Tea: Keemun Concerto
Music: Franz Ferdinand, "Take Me Out"; INXS, "Don't Change"; Lee Rocker, "Rockin' Harder"
Time: Mid-afternoon
You didn't know I was functional before 5 p.m., did you? Caffeine helps.
I couldn't tell you how many high school football games I've seen since my 16th birthday. (Yes, they played back then. Yes, the helmets had facemasks.) I can tell you how many I've seen for fun since turning 16, though:
One.
I was a junior in high school when I started covering our team for the local daily. (I suited up for two years, then decided I might be better at writing about the game than playing it.) When I moved back to the same paper in the late 1980s, I covered both the 11-man and eight-man versions -- first as a general assignment reporter, then as the area editor, then as the sports editor (a one-man department, I was, covering 14 high schools in two states).
I went to one game as a spectator over that span. It would have been in the early 1990s, but I don't remember the exact year.
I moved on to another Kansas newspaper for a little more than one year in the mid-1990s, covering high schools on Friday nights and the junior college team on Saturdays. Since 1997, I haven't seen a high school game for any reason.

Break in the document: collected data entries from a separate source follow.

import Summits.CriticalPhenomena.CardyFormulaZ2.Theorems.CardyIKTransportIKLinearTransportLine
import Summits.CriticalPhenomena.CardyFormulaZ2.Theorems.IKLinearTransport.Negative.CruxConsequences
import Summits.CriticalPhenomena.CardyFormulaZ2.Theorems.IKLinearTransport.Negative.LoadBearing
import Literature.Probability.LatticeModels.CornerFugacityMeasure
import Literature.Probability.Percolation.QuadCrossingSquareModel

/-!
# Line `spectral-shear` — crux `CardyIKTransport.IKLinearTransport` (stmt-CriticalPhenomena-5076)
# SKELETON (crux-plan, 2026-08-16): seven registered stubs `stub_*`, composition sorry-free

IDEA (crux idea card `Cruxes/IKLinearTransport/Ideas/spectral-shear.md`, triage r1-2 / r1-3: pass).
On the cylinder `ℤ/N` the row transfer operators `T_N(u)`, `u ∈ [π/3, 2π/3]`, of the `n = 1` dilute
`A₂⁽²⁾` (Izergin–Korepin) family commute with each other and with the rotation, and arc insertions /
read-outs are `u`-FREE; so all `u`-dependence of every macroscopic arc-connectivity correlation sits
in the eigenvalue functions `u ↦ Λ_j(u)` on COMMON (generalised) eigenvectors, and the `λ = π/3`
cubic closure / `T–Q` system (arXiv:2211.12379 §5.1, §6, Conj. 1) predicts
`log Λ_j(u)/Λ_0(u) = -(2π/N)(x_j sin u + i s_j cos u) + o(1/N)`: `M` rows of `IK(u)` act on
everything macroscopic like `M sin u` rows of `IK(π/2)` followed by a slide of `M cos u` columns —
universality INSIDE the family up to the EXPLICIT real-linear map `1 ↦ 1, i ↦ e^{iu}` (this file's
mirror convention: the coin bias `b(u)` sits on the ANTI-diagonal, so the `u = π/3` member is the
crux's `S = ∅` model = site-`𝕋`, equilateral under `K₀ = moduliShear ζ`, `ζ = e^{iπ/3}`; triage
sharpening "mirror" honoured). No coupling, no transport of configurations.

THE CHAIN. `stub_RowExchange` (exact: the law of slab-restricted arc-connectivity patterns on a
finite inhomogeneous cylinder is invariant under transposing two adjacent row parameters — the
law-level form of the diagram-resolved Yang–Baxter commutation, verified by enumeration for `L ≤ 6`
in five encodings) ⟶ `stub_SpectralShearCylinder` (XL, hardest: the spectral law for all low-lying
levels + tightness ⇒ `CylinderShearAt u` for every `u ∈ [π/3, π/2]`, calibrated by the first
milestone `stub_CylinderArmAnisotropy`: the one-arm gap scales like `sin u`) ⟶ at `u = π/3`,
`stub_SlabToRectangles` (cylinder ⟶ plane by gauge screening; slab chains ⟶ joint laws of crude
crossings of axis-parallel RECTANGLES for `IK(π/2)` versus the `K₀⁻¹`-images for the `S = ∅`
member; a-priori input `stub_IsoApriori` = conditional RSW for the two homogeneous members) ⟶
`stub_RectanglesDetermine` (joint rectangle statistics + RSW-type a-priori bounds determine the
quad-crossing scaling limit; with crude Cardy for the `S = ∅` member along `K₀` —
`stub_CrudeCardyTri`, SHARED verbatim with line `pinned-diagram-exchange` — this is Cardy's formula
for `IK(π/2)` itself, `K = 1`) ⟶ `crux_iff` with `K := 1`.

DISPROOF USED (`Cruxes/IKLinearTransport/Disproof.lean`, cycle 1; landed `Negative/CruxConsequences`,
`Negative/LoadBearing`, imported here): `crux_iff_cardyOnImages` is the shape the composition
produces (`K = 1`); `iKLinearTransport_false_without_axisBits` / `_false_without_slack` constrain the
MODEL and are honoured because every planar statement below is over the verbatim gauge
(`μIK`, `obs`, `blackEdges`, `embDomainCrossing sqEmb` of the vocabulary file) — the axis bits are
what makes the planar window law equal to the cylinder window law up to parity conditioning
(used in `stub_SlabToRectangles`), the `2δ` slack is kept; `crux_forces_limits_mem_Ioo` is met by
`stub_IsoApriori`; Disproof §4.6 / triage r1-1 item 2 (diagram identities are FALSE on open strips):
`stub_RowExchange` is stated on CYLINDERS only; triage r1-2 item 1 (exact zero modes of the colour
sector at `u = π/3`, massive): `CylinderShearAt` only speaks about macroscopic limits, never about
finite-`N` spectral identities. Negatives index (8 entries): no stub is an instance.
-/

noncomputable section

namespace Summit.CriticalPhenomena.CardyFormulaZ2.Cruxes.IKLinearTransport.SpectralShear

open scoped BigOperators Topology Classical MeasureTheory ProbabilityTheory ENNReal
open Filter Set Function MeasureTheory
open Literature.Probability.Percolation Literature.Probability.LatticeModels
open Literature.Probability.RandomPlanarGeometry
open Summit.CriticalPhenomena.CardyFormulaZ2.Theorems.IKLinearTransport
open Summit.CriticalPhenomena.CardyFormulaZ2.Theorems.IKLinearTransport.PinnedDiagramExchange

/-! ## §1 Finite Izergin–Korepin cylinders with row-dependent spectral parameter

Cells `ZMod N × Fin (M+1)` (circumference `N`, cell rows `0 … M`, free rims), faces
`ZMod N × Fin M` (face `(x, j)` has corners `(x, j), (x+1, j), (x, j+1), (x+1, j+1)`), one coin per
face (`true` = ANTI-diagonal `(x, j+1) — (x+1, j)`), face row `j` carries the parameter `us j`.
Gibbs weight of a configuration = `∏_faces t(us j)^{[odd face]} · (b(us j) | 1 - b(us j))`
(anti | main), `t = ikCornerFugacity`, `b = ikCoinBias` of the tree (arXiv:2211.12379 §3.1, §3.6:
at `u = π/3`, `t = 1` and `b = 1` — all diagonals anti, i.i.d. fair colours: site percolation on
`𝕋`, the crux's `S = ∅` member; at `u = π/2`, `(t, b) = (√3/2, ½)`: the crux's `P_IK` up to the
planar gauge). -/

/-- Configurations of the cylinder `ℤ/N × [0, M]`: (cell colouring, anti-diagonal flags). [folklore] -/
abbrev Cfg (N M : ℕ) : Type := (ZMod N × Fin (M + 1) → Bool) × (ZMod N × Fin M → Bool)

/-- The random triangulation of the cylinder read from the flags `a`. [folklore] -/
def cylGraph (N M : ℕ) (a : ZMod N × Fin M → Bool) : SimpleGraph (ZMod N × Fin (M + 1)) :=
  SimpleGraph.fromRel fun p q =>
    (q.1 = p.1 + 1 ∧ q.2 = p.2) ∨ (q.1 = p.1 ∧ q.2.val = p.2.val + 1) ∨
    (∃ j : Fin M, p.2 = j.castSucc ∧ q.2 = j.succ ∧ q.1 = p.1 + 1 ∧ a (p.1, j) = false) ∨
    (∃ j : Fin M, p.2 = j.succ ∧ q.2 = j.castSucc ∧ q.1 = p.1 + 1 ∧ a (p.1, j) = true)

/-- Parity of a face (odd number of black corners). [folklore] -/
def faceOdd {N M : ℕ} (col : ZMod N × Fin (M + 1) → Bool) (f : ZMod N × Fin M) : Bool :=
  (col (f.1, f.2.castSucc) ^^ col (f.1 + 1, f.2.castSucc)) ^^ (col (f.1, f.2.succ) ^^ col (f.1 + 1, f.2.succ))

/-- Local face weight of the `IK(u)` row: corner fugacity on odd faces, coin bias on the
anti-diagonal (mirror of the tree's NE–SW convention). [folklore] -/
def faceWeight (u : ℝ) (odd anti : Bool) : ℝ :=
  (if odd then ((ikCornerFugacity u : NNReal) : ℝ) else 1) *
    (if anti then ((ikCoinBias u : unitInterval) : ℝ) else 1 - ((ikCoinBias u : unitInterval) : ℝ))

/-- Gibbs weight of a cylinder configuration with row parameters `us` (face row `j ↦ us j`). [folklore] -/
def cylWeight (N M : ℕ) [NeZero N] (us : ℕ → ℝ) (c : Cfg N M) : ℝ :=
  ∏ f : ZMod N × Fin M, faceWeight (us f.2.val) (faceOdd c.1 f) (c.2 f)

/-- Probability of an event of configurations under the free-rim inhomogeneous IK cylinder. [folklore] -/
def cylProb (N M : ℕ) [NeZero N] (us : ℕ → ℝ) (E : Set (Cfg N M)) : ℝ :=
  (∑ c : Cfg N M, if c ∈ E then cylWeight N M us c else 0) / (∑ c : Cfg N M, cylWeight N M us c)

But tonight, I'm going to a game with the junior daughter and sophomore son. Their school's team has been bad all year -- until the district part of the season. And in Kansas, that's all that really counts. Short version of the situation (because I'm not going through the rulebook to explain it all to you): Win tonight, and it's on to the playoffs -- and the 2-7 regular-season record be hanged.
I don't know any of the kids on the team. At least, I don't think I know any of them. It's a huge school, and my kids run more with the performing arts sets. But I'm looking forward to it. There's an atmosphere at high school games that can't be found anywhere else.
Plus, there's a light show afterward. Can't miss that.
And beyond that, this is a chance to engage with the larger world. Journalism prizes detachment, not engagement. I've played by those rules for years (and still have to play by them from time to time, as journalism work still pays a good chunk of the bills). But that's no longer the only rulebook in my life.
Will I be able to watch as a fan, and not analyze every play? Maybe not this time. But there will be others -- and other situations like this, other atmospheres to breathe in fully.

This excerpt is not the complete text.